27. xy'' - y' + 4*x^3*y = 0, x > 0; y_1(x) = sin(x^2)
I begin my solution by writing out the known equations of y, y', y'' in terms of v and y_1. I also differentiate y_1 to find y_1', y_1'':
Let v denote v(x):
y = v*y_1
y' = v'*y_1 + v*y_1'
y'' = v''*y_1 + 2v'y_1' + v*y_1''

y_1 = sin(x^2) (given)
y_1' = 2*x*cos(x^2)
y_1'' = 2*cos(x^2) - 4*x^2*sin(x^2)

Next, I plug y, y', and y'' into the original differential:
x*(v''*y_1 + 2*v'*y_1' + v*y_1'') - v'*y_1 - v*y_1' + 4*x^3*v*y_1 = 0
x*v''*y_1 + (2*x*y_1' - y_1)*v' + (xy'' - y' + 4*x^3*y)v = 0 (the coefficient of v is our original differential so we may set that to 0)
x*v''*y_1 + (2*x*y_1' - y_1)*v' = 0
v'' + (2*x*y_1' - y_1) / (x*y_1)*v' = 0

Now we need to solve this first order differential equation (I use integration factors to solve):
d[mu]/dx = (2*x^2*cos(x^2)/xsin(x^2) - sin(x^2)/(x*sin(x^2))) * mu
d[mu]/dx = (2*x*cot(x^2) - 1/x)*mu
(1/mu)*d[mu]/dx = 2*x*cot(x^2) - 1/x

Differentiating both sides:
ln(mu) = -ln(sin(x^2)) - ln(x)

Exponentiating both sides:
mu = 1/(x*sin(x^2))

Plugging the integrating factor back in we get:
d[(1/(x*sin(x^2))) * v']/dx = 0
1/(x*sin(x^2)) * v' = C_1
v' = C_1*x*sin(x^2)

Integrating v':
v = -C_1*(1/2)*cos(x^2) + C_2

We can collapse -C_1*(1/2) into a C_1 to represent that entire constant term.
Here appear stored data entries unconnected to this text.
/-- **`E₋₊` in closed form** (`= 1`). [cite: KauffmanLins1994, §9.12] -/
theorem Fco_mp_closed (hA : A ≠ 0) (hq : A ^ 2 - A⁻¹ ^ 2 ≠ 0) (x' z' y' : ℕ) (hg : Good A (x' + y' + z' + 3)) :
    Fco A (x' + z') (y' + z') 1 (x' + y' + 1) (x' + y') (y' + z' + 1) = 1 := by
  refine Fco_mp hA x' z' y' (hg.mono (by omega)) (hg.mono (by omega)) ?_
  rw [thetaL_eq' x' z' (y' + 1) (by omega) (by omega) (by omega)]
  exact theta_ne_zero hA hq x' z' (y' + 1) (hg.mono (by omega))

/-- **`E₋₋` in closed form**: `F^{x,y,1}_{z;z-1,y-1} = -[z₀+1]/[y'+z₀+2]`. [cite: KauffmanLins1994, §9.12] -/
theorem Fco_mm_closed (hA : A ≠ 0) (hq : A ^ 2 - A⁻¹ ^ 2 ≠ 0) (x' z₀ y' : ℕ) (hg : Good A (x' + y' + z₀ + 3)) :
    Fco A (x' + z₀ + 1) (y' + z₀ + 1) 1 (x' + y' + 1) (x' + y') (y' + z₀) = -(qint A (z₀ + 1) / qint A (y' + z₀ + 2)) := by
  have hF : ∀ n, n ≤ x' + y' + z₀ + 3 → qfact A n ≠ 0 := fun n hn => qfact_ne_zero_of_good hg hn
  have hQ : ∀ n, 1 ≤ n → n ≤ x' + y' + z₀ + 3 → qint A n ≠ 0 := fun n h1 hn => qint_ne_zero_of_good hg h1 hn
  rw [Fco_mm hA x' z₀ y' (hg.mono (by omega)) (hg.mono (by omega)) (hg.mono (by omega)),
    thetaL_eq' x' (z₀ + 1) y' (by omega) (by omega) (by omega), thetaL_eq' (x' + 1) z₀ y' (by omega) (by omega) (by omega),
    lam_eq_qint x' y' (hQ _ (by omega) (by omega)), Delta_eq_qint, Delta_eq_qint,
    theta_eq_div hA hq (z₀ + 1) x' y' (hg.mono (by omega)), theta_eq_div hA hq z₀ (x' + 1) y' (hg.mono (by omega))]
  refine div_shape_mm _ _ _ _ _ _ _ _ _ _ (hQ _ (by omega) (by omega)) ?_ ?_ ?_ (hQ _ (by omega) (by omega)) ?_
  · exact mul_ne_zero (mul_ne_zero (hF _ (by omega)) (hF _ (by omega))) (hF _ (by omega))
  · exact mul_ne_zero (mul_ne_zero (mul_ne_zero (mul_ne_zero (pow_ne_zero _ (neg_ne_zero.mpr one_ne_zero))
      (hF _ (by omega))) (hF _ (by omega))) (hF _ (by omega))) (hF _ (by omega))
  · exact mul_ne_zero (pow_ne_zero _ (neg_ne_zero.mpr one_ne_zero)) (hQ _ (by omega) (by omega))
  · rw [show x' + y' + (z₀ + 1) + 1 = x' + y' + z₀ + 2 by omega, show x' + 1 + y' + z₀ + 1 = x' + y' + z₀ + 2 by omega,
      show x' + (z₀ + 1) = x' + z₀ + 1 by omega, show x' + 1 + z₀ = x' + z₀ + 1 by omega,
      show y' + (z₀ + 1) = y' + z₀ + 1 by omega, show x' + 1 + y' = x' + y' + 1 by omega,
      show y' + z₀ + 1 + 1 = y' + z₀ + 2 by omega, qfact_succ A x', qfact_succ A z₀, qfact_succ A (y' + z₀),
      qfact_succ A (x' + y')]
    ring

/-- **`E₊₋` in closed form**: `F^{x,y,1}_{z;z+1,y-1} = [x₁+y₀+z₁+2][y₀+1]/([x₁+y₀+1][y₀+z₁+2])`.
[cite: KauffmanLins1994, §9.12] -/
theorem Fco_pm_closed (hA : A ≠ 0) (hq : A ^ 2 - A⁻¹ ^ 2 ≠ 0) (x₁ z₁ y₀ : ℕ) (hg : Good A (x₁ + y₀ + z₁ + 3)) :
    Fco A (x₁ + z₁) (y₀ + z₁ + 1) 1 (x₁ + y₀) (x₁ + y₀ + 1) (y₀ + z₁) =
      qint A (x₁ + y₀ + z₁ + 2) * qint A (y₀ + 1) / (qint A (x₁ + y₀ + 1) * qint A (y₀ + z₁ + 2)) := by
  have hF : ∀ n, n ≤ x₁ + y₀ + z₁ + 3 → qfact A n ≠ 0 := fun n hn => qfact_ne_zero_of_good hg hn
  have hQ : ∀ n, 1 ≤ n → n ≤ x₁ + y₀ + z₁ + 3 → qint A n ≠ 0 := fun n h1 hn => qint_ne_zero_of_good hg h1 hn
  rw [Fco_pm hA x₁ z₁ y₀ (hg.mono (by omega)) (hg.mono (by omega)) (hg.mono (by omega)),
    thetaL_eq' x₁ z₁ (y₀ + 1) (by omega) (by omega) (by omega), thetaL_eq' x₁ z₁ y₀ (by omega) (by omega) (by omega),
    Delta_eq_qint, Delta_eq_qint,
    theta_eq_div hA hq z₁ x₁ (y₀ + 1) (hg.mono (by omega)), theta_eq_div hA hq z₁ x₁ y₀ (hg.mono (by omega))]
  refine div_shape_pm _ _ _ _ _ _ _ _ ?_ ?_ ?_ (mul_ne_zero (hQ _ (by omega) (by omega)) (hQ _ (by omega) (by omega))) ?_
  · exact mul_ne_zero (mul_ne_zero (hF _ (by omega)) (hF _ (by omega))) (hF _ (by omega))
  · exact mul_ne_zero (mul_ne_zero (mul_ne_zero (mul_ne_zero (pow_ne_zero _ (neg_ne_zero.mpr one_ne_zero))
      (hF _ (by omega))) (hF _ (by omega))) (hF _ (by omega))) (hF _ (by omega))
  · exact mul_ne_zero (pow_ne_zero _ (neg_ne_zero.mpr one_ne_zero)) (hQ _ (by omega) (by omega))
  · rw [show x₁ + (y₀ + 1) + z₁ + 1 = x₁ + y₀ + z₁ + 2 by omega, show x₁ + y₀ + z₁ + 1 + 1 = x₁ + y₀ + z₁ + 2 from rfl,
      show y₀ + 1 + z₁ = y₀ + z₁ + 1 by omega, show x₁ + (y₀ + 1) = x₁ + y₀ + 1 by omega,
      show y₀ + z₁ + 1 + 1 = y₀ + z₁ + 2 from rfl,
      qfact_succ A (x₁ + y₀ + z₁ + 1), qfact_succ A y₀, qfact_succ A (y₀ + z₁), qfact_succ A (x₁ + y₀)]
    ring

end Mor


/-! ## The identification theorem `Fco = sixjR` (generic `A`) -/

section Bridge

variable {A : K}

/-- The closed form vanishes when its Racah sum does. [folklore] -/
theorem sixjP_eq_zero_of_lt {a b l e f k a1 a2 a3 a4 a' b' : ℤ} (ha : a' = a1 ∨ a' = a2 ∨ a' = a3 ∨ a' = a4)
    (hb : b' = a1 + a3 - a ∨ b' = a1 + a4 - e ∨ b' = a1 + a2 - k) (h : b' < a') :
    sixjP A a b l e f k a1 a2 a3 a4 = 0 := by
  rw [sixjP, SZ_eq_zero_of_lt ha hb h, mul_zero, zero_div]

/-- Bridge from labels to (flexible) integer Racah parameters. [folklore] -/
theorem sixjR_eq_sixjP {a b l e f k : ℕ} (h : Tri a b f ∧ Tri f l e ∧ Tri b l k ∧ Tri a k e)
    {α β γ ε φ κ a1 a2 a3 a4 : ℤ} (hα : α = a) (hβ : β = b) (hγ : γ = l) (hε : ε = e) (hφ : φ = f) (hκ : κ = k)
    (h1 : α + ε + κ = 2 * a1) (h2 : β + γ + κ = 2 * a2) (h3 : α + β + φ = 2 * a3) (h4 : γ + ε + φ = 2 * a4) :
    sixjR A a b l e f k = sixjP A α β γ ε φ κ a1 a2 a3 a4 := by
  subst hα hβ hγ hε hφ hκ
  have p := h.1; have p2 := h.2.1; have p3 := h.2.2.1; have p4 := h.2.2.2
  unfold Tri at p p2 p3 p4
  rw [sixjR_of_tri h, show (((a + e + k) / 2 : ℕ) : ℤ) = a1 by omega, show (((b + l + k) / 2 : ℕ) : ℤ) = a2 by omega,
    show (((a + b + f) / 2 : ℕ) : ℤ) = a3 by omega, show (((l + e + f) / 2 : ℕ) : ℤ) = a4 by omega]

end Bridge

namespace Mor

variable {A : K}

/-- `Fco` vanishes off the admissible tetrahedra. [cite: KauffmanLins1994, §9.12] -/
theorem Fco_eq_zero_of_not_tri4 {a b c e f g : ℕ} (h : ¬(Tri a b f ∧ Tri f c e ∧ Tri b c g ∧ Tri a g e)) :
    Fco A a b c e f g = 0 := by
  by_cases h1 : Tri a b f
  · by_cases h2 : Tri f c e
    · by_cases h3 : Tri b c g
      · exact Fco_eq_zero_of_left (thetaL_of_not_tri (fun h4 => h ⟨h1, h2, h3, h4⟩))
      · exact Fco_eq_zero_of_right (thetaL_of_not_tri h3)
    · rw [Fco, Tnet, treeL, V_of_not_tri h2, comp_zero, comp_zero, trAll_zero_mor, zero_mul, zero_div]
  · rw [Fco, Tnet, treeL, V_of_not_tri h1, zero_tens, zero_comp, comp_zero, trAll_zero_mor, zero_mul, zero_div]

/-- Bookkeeping lemma `good_of_gen` of the binor tensor model of Temperley–Lieb recoupling theory (conventions of KL94 §8.2, §9). [folklore] -/
theorem good_of_gen (hgen : ∀ m : ℕ, 1 ≤ m → qint A m ≠ 0) (N : ℕ) : Good A N := fun m _ => by
  rw [Delta_eq_qint]; exact mul_ne_zero (pow_ne_zero _ (neg_ne_zero.mpr one_ne_zero)) (hgen (m + 1) (by omega))

/-- Relabelling of `Fco` along equal labels. [folklore] -/
theorem Fco_congr6 {a b c e f g a' b' c' e' f' g' : ℕ} (h1 : a = a') (h2 : b = b') (h3 : c = c') (h4 : e = e')
    (h5 : f = f') (h6 : g = g') : Fco A a b c e f g = Fco A a' b' c' e' f' g' := by
  subst h1 h2 h3 h4 h5 h6; rfl

/-- `x = y` and `y·u·v = C·y` give `x·u·v = C·y`. [folklore] -/
theorem mul_helper {x y u v C : K} (hxy : x = y) (h : u * v = C) : x * u * v = C * y := by
  rw [hxy, mul_assoc, h, mul_comm]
Solving for y by computing v*y_1:
y = C_1*cos(x^2)*sin(x^2) + C_2*sin(x^2)

The answer in the textbook I'm using says that y_2 = cos(x^2), however this indicates a solution of y_2 = cos(x^2)*sin(x^2). Is this an interpretation problem such that this answer does in fact suggest y_2 = cos(x^2) or did I go wrong somewhere within my process of solving?

Thank you!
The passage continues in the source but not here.